Supplied material Block Start

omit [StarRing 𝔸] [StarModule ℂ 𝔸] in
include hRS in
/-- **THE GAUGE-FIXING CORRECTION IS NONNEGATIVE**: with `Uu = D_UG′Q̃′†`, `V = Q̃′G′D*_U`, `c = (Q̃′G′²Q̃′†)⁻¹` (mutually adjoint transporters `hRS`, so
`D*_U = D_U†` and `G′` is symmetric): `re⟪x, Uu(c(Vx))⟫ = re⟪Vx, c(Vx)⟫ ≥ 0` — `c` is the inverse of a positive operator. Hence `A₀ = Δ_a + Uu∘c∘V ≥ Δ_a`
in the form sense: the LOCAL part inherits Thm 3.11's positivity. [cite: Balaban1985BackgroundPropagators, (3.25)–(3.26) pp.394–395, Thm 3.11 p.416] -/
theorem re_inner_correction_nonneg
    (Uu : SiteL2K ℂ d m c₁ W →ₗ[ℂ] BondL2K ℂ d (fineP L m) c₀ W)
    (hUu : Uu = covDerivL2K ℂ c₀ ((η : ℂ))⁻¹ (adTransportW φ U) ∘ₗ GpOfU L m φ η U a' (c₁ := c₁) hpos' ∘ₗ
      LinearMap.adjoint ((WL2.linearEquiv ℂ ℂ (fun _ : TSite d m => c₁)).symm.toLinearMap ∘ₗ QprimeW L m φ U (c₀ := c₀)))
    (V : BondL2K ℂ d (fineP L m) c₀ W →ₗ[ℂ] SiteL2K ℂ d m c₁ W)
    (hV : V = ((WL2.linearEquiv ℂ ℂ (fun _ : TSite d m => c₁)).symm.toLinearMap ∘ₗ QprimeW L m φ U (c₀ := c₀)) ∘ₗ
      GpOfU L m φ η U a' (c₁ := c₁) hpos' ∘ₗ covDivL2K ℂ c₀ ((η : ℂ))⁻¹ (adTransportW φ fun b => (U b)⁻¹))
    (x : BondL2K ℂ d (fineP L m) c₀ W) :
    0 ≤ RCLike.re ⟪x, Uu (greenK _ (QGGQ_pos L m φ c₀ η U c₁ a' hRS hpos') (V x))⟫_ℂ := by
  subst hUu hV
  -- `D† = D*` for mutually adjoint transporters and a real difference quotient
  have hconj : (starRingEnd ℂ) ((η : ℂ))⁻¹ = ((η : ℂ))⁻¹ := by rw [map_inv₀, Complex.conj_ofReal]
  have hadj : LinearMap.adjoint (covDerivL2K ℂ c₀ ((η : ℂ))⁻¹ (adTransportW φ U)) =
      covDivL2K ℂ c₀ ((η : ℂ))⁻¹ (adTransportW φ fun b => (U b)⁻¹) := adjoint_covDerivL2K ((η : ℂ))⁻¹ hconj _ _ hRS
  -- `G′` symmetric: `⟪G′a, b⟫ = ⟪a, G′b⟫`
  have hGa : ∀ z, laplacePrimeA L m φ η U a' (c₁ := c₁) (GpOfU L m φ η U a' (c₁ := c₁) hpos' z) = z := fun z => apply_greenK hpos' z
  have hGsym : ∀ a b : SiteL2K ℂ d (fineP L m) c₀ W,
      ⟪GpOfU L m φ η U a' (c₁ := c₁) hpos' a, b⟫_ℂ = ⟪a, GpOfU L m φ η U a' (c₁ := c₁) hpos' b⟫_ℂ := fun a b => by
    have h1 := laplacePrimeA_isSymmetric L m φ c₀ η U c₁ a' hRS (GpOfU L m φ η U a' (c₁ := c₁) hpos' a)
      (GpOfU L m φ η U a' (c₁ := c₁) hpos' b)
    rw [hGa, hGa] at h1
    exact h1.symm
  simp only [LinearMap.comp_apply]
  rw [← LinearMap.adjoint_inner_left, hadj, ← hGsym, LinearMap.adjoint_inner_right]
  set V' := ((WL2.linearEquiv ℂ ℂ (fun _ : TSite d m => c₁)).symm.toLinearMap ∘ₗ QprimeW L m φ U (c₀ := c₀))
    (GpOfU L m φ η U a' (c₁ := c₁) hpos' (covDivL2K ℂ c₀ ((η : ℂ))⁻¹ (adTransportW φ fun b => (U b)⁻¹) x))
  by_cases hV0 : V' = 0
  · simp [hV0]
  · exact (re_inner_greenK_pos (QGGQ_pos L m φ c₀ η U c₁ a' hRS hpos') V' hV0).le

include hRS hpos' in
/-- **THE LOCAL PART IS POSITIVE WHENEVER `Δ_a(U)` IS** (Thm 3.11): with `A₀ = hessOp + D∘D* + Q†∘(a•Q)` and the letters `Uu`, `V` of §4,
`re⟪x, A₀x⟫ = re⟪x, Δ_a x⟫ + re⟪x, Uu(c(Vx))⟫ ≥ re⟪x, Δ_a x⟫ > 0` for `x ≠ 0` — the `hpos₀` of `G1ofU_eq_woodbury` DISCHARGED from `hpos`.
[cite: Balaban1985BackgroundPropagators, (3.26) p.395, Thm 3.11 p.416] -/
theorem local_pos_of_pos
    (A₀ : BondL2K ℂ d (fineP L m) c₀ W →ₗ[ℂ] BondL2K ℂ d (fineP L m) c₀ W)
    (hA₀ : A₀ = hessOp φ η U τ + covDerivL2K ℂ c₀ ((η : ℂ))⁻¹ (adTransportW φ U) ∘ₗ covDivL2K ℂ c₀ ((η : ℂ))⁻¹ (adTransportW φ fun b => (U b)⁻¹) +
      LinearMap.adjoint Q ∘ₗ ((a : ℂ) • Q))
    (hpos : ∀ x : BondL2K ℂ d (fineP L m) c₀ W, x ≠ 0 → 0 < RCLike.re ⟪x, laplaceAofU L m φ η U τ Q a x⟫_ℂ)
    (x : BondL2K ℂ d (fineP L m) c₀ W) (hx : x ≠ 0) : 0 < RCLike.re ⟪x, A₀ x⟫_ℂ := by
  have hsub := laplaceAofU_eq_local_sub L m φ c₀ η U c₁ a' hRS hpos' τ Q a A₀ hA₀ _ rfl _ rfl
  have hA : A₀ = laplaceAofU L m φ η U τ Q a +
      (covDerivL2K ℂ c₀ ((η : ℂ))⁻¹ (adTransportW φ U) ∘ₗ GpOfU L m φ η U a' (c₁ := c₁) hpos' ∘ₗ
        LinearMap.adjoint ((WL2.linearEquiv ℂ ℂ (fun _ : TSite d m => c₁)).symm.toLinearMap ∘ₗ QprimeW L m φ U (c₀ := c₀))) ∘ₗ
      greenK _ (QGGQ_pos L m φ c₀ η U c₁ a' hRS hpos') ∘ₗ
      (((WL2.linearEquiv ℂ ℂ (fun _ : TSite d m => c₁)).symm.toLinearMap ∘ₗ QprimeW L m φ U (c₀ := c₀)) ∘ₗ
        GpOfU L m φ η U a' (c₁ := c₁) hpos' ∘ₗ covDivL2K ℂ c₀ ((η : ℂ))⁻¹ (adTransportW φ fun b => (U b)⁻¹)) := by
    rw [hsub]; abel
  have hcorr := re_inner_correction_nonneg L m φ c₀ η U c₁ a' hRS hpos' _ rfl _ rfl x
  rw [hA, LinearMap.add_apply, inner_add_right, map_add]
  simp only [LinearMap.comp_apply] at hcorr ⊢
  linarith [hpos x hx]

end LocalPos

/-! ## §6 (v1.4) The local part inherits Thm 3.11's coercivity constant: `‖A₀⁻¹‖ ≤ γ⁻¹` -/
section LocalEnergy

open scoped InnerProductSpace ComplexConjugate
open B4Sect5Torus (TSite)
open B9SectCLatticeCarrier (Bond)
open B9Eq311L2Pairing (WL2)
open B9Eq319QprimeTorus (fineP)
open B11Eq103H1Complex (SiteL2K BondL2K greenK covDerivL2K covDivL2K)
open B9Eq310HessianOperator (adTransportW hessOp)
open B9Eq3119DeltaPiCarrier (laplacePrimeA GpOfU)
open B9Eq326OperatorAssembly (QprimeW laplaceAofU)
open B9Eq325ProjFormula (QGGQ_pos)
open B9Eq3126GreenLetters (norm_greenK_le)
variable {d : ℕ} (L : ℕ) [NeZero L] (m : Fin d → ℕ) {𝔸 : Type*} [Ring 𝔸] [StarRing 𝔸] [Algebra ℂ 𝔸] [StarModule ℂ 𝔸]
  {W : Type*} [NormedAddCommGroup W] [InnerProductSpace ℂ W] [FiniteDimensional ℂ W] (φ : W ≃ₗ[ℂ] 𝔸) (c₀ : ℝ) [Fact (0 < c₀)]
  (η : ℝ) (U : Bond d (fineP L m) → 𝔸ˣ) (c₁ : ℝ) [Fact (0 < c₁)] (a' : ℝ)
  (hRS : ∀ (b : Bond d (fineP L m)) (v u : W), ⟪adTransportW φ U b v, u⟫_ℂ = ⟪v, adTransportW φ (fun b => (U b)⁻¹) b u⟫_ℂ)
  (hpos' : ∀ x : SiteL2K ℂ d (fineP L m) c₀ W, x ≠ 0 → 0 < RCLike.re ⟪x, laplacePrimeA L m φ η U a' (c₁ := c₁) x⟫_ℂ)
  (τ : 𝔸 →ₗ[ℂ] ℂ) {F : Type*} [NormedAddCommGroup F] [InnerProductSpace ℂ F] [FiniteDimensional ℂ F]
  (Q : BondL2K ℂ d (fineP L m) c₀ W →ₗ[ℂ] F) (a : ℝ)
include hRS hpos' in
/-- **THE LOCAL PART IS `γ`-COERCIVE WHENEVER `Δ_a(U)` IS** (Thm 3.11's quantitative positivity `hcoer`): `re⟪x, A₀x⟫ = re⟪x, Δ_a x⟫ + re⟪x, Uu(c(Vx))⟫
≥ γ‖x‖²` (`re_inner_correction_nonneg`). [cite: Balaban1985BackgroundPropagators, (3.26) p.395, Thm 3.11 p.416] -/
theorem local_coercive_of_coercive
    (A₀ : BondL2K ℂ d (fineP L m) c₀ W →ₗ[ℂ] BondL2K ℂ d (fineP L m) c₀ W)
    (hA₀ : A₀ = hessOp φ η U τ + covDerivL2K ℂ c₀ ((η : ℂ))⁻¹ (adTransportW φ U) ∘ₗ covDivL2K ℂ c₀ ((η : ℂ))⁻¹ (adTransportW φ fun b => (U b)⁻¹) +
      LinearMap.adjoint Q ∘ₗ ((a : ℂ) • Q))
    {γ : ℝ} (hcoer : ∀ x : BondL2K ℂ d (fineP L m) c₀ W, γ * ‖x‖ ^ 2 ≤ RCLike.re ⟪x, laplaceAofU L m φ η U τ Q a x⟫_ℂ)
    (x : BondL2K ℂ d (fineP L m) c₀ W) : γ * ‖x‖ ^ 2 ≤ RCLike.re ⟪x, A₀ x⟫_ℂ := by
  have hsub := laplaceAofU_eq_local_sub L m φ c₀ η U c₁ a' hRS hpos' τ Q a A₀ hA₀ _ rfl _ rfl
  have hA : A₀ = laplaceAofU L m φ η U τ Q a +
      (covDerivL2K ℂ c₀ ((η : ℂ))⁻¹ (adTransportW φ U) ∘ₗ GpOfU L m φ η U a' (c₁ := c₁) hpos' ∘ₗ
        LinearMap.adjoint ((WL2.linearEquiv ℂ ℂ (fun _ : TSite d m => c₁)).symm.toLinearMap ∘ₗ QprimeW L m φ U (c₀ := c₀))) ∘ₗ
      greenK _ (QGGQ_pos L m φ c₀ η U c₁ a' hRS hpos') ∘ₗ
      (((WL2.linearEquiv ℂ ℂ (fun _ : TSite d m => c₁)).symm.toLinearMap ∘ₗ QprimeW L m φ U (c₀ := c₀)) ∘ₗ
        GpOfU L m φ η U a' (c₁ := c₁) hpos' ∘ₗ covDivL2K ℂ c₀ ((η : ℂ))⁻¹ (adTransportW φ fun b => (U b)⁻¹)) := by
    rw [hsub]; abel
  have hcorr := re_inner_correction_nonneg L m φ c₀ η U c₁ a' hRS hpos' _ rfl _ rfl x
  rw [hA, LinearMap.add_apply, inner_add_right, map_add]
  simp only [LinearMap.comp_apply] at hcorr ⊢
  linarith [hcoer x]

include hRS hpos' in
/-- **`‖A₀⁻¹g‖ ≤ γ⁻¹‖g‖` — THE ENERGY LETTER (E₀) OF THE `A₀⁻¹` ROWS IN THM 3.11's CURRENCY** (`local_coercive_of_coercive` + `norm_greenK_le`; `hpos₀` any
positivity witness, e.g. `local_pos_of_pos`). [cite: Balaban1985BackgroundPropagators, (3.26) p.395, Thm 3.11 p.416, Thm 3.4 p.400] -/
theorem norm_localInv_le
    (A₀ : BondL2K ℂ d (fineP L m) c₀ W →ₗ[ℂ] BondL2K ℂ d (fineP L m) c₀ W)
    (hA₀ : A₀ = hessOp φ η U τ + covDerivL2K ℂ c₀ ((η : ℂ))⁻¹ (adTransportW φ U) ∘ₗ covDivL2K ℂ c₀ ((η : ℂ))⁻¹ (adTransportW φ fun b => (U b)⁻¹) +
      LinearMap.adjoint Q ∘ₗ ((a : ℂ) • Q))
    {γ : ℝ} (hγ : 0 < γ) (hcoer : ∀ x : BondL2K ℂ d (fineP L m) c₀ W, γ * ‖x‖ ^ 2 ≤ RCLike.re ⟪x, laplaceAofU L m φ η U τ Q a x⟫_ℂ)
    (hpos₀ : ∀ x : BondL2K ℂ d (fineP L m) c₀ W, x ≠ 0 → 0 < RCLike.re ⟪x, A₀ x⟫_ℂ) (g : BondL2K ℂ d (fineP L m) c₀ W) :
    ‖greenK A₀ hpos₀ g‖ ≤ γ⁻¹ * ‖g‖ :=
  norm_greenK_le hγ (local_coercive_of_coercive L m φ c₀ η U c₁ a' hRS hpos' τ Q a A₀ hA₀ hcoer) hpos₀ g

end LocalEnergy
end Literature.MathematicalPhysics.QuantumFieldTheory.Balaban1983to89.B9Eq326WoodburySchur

Supplied material Block End

*Work task:* Show every line above in which the word "StarModule" occurs.

*Exercise result:*
omit [StarRing 𝔸] [StarModule ℂ 𝔸] in
variable {d : ℕ} (L : ℕ) [NeZero L] (m : Fin d → ℕ) {𝔸 : Type*} [Ring 𝔸] [StarRing 𝔸] [Algebra ℂ 𝔸] [StarModule ℂ 𝔸]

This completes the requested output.